- [Work request]: Keep to one stretch of the data below, the lines from the one with "the special fibre) -/" up to and including the one with "eq_pow_of_κ_eq : ∀", and return that stretch exactly.

(Saved entries)
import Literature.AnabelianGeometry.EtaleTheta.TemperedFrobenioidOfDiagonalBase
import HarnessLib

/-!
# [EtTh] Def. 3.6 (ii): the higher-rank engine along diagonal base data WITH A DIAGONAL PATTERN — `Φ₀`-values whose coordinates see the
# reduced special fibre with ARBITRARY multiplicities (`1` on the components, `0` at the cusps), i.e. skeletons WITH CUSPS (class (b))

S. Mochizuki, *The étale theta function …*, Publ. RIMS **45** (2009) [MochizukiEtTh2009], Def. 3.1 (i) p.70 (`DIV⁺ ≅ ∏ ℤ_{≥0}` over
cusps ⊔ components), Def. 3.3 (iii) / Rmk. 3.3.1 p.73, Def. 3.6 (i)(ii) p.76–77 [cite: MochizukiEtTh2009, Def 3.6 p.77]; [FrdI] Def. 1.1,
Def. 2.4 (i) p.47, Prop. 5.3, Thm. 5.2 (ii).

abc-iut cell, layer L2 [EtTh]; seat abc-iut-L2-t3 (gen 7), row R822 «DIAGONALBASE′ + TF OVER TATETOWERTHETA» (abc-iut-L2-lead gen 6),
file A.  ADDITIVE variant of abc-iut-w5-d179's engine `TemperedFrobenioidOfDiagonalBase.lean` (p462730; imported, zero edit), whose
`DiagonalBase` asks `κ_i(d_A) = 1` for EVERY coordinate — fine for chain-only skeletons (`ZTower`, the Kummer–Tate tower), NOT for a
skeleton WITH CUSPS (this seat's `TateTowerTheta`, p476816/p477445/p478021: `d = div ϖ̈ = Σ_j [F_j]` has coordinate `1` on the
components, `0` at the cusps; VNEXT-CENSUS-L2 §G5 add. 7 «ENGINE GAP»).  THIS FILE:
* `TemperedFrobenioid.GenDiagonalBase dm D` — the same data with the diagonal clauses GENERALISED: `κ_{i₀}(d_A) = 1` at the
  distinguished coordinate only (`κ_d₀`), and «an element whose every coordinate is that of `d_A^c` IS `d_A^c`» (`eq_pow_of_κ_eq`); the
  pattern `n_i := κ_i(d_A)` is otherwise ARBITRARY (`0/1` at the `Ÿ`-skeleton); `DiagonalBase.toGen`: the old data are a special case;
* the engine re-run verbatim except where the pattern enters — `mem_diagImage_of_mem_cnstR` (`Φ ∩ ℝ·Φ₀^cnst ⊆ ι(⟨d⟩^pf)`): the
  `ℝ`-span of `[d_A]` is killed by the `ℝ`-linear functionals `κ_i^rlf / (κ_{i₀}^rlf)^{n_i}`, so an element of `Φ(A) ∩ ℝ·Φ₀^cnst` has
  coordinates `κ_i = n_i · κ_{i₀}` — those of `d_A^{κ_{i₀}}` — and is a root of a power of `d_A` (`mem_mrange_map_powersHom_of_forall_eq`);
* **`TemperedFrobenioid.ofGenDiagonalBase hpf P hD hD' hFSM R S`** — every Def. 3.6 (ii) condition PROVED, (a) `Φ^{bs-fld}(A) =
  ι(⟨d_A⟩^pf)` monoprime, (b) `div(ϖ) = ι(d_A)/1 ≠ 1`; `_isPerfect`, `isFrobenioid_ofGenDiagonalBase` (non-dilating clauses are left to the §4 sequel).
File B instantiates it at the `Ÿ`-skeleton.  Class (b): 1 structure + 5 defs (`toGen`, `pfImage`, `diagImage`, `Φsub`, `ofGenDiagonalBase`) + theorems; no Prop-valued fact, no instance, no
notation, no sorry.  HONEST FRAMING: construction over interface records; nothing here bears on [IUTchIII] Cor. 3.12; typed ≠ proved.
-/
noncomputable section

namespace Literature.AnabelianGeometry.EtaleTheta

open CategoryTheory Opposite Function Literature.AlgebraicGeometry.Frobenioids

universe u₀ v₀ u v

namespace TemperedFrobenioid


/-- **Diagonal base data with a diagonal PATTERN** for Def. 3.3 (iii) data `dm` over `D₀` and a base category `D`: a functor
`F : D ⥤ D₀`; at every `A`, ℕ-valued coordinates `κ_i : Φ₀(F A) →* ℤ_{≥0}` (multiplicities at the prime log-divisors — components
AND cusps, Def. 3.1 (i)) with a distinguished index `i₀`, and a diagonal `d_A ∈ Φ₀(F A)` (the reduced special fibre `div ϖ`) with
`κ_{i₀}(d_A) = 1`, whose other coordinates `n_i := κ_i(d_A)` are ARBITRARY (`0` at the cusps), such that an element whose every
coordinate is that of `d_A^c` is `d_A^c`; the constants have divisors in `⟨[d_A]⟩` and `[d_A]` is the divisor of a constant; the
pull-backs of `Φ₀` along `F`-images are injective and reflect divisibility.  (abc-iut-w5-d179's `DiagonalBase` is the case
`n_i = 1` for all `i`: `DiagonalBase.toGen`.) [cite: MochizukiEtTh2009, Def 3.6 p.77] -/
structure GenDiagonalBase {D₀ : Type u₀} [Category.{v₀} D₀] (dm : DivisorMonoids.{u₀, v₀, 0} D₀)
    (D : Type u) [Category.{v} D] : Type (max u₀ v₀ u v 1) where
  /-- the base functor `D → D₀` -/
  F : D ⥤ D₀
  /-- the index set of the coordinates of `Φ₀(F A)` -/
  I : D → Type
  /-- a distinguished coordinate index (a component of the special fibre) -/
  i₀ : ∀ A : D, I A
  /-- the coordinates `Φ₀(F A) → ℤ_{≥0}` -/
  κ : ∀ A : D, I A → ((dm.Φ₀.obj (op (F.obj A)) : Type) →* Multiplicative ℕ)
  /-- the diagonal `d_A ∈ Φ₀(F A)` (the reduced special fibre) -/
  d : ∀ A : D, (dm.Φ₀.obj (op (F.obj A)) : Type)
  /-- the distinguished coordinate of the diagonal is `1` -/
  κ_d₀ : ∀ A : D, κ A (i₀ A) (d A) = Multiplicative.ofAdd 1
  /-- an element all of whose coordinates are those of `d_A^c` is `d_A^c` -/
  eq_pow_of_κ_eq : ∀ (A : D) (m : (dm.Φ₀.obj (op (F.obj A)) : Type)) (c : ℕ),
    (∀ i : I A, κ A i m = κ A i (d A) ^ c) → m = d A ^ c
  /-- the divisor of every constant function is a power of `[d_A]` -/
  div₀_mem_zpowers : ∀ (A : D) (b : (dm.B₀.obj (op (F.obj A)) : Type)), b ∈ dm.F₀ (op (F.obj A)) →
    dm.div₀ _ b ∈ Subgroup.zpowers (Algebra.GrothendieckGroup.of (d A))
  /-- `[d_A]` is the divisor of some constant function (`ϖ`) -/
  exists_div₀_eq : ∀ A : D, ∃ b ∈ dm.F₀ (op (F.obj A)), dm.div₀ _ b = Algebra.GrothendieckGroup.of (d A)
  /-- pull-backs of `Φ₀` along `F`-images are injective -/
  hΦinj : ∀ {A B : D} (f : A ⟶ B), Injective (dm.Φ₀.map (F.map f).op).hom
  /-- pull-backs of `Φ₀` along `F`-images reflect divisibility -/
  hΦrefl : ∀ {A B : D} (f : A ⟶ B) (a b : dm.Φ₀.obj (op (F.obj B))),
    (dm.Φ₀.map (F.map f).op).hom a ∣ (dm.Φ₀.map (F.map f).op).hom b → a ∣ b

- [Task solution]:
  /-- a distinguished coordinate index (a component of the special fibre) -/
  i₀ : ∀ A : D, I A
  /-- the coordinates `Φ₀(F A) → ℤ_{≥0}` -/
  κ : ∀ A : D, I A → ((dm.Φ₀.obj (op (F.obj A)) : Type) →* Multiplicative ℕ)
  /-- the diagonal `d_A ∈ Φ₀(F A)` (the reduced special fibre) -/
  d : ∀ A : D, (dm.Φ₀.obj (op (F.obj A)) : Type)
  /-- the distinguished coordinate of the diagonal is `1` -/
  κ_d₀ : ∀ A : D, κ A (i₀ A) (d A) = Multiplicative.ofAdd 1
  /-- an element all of whose coordinates are those of `d_A^c` is `d_A^c` -/
  eq_pow_of_κ_eq : ∀ (A : D) (m : (dm.Φ₀.obj (op (F.obj A)) : Type)) (c : ℕ),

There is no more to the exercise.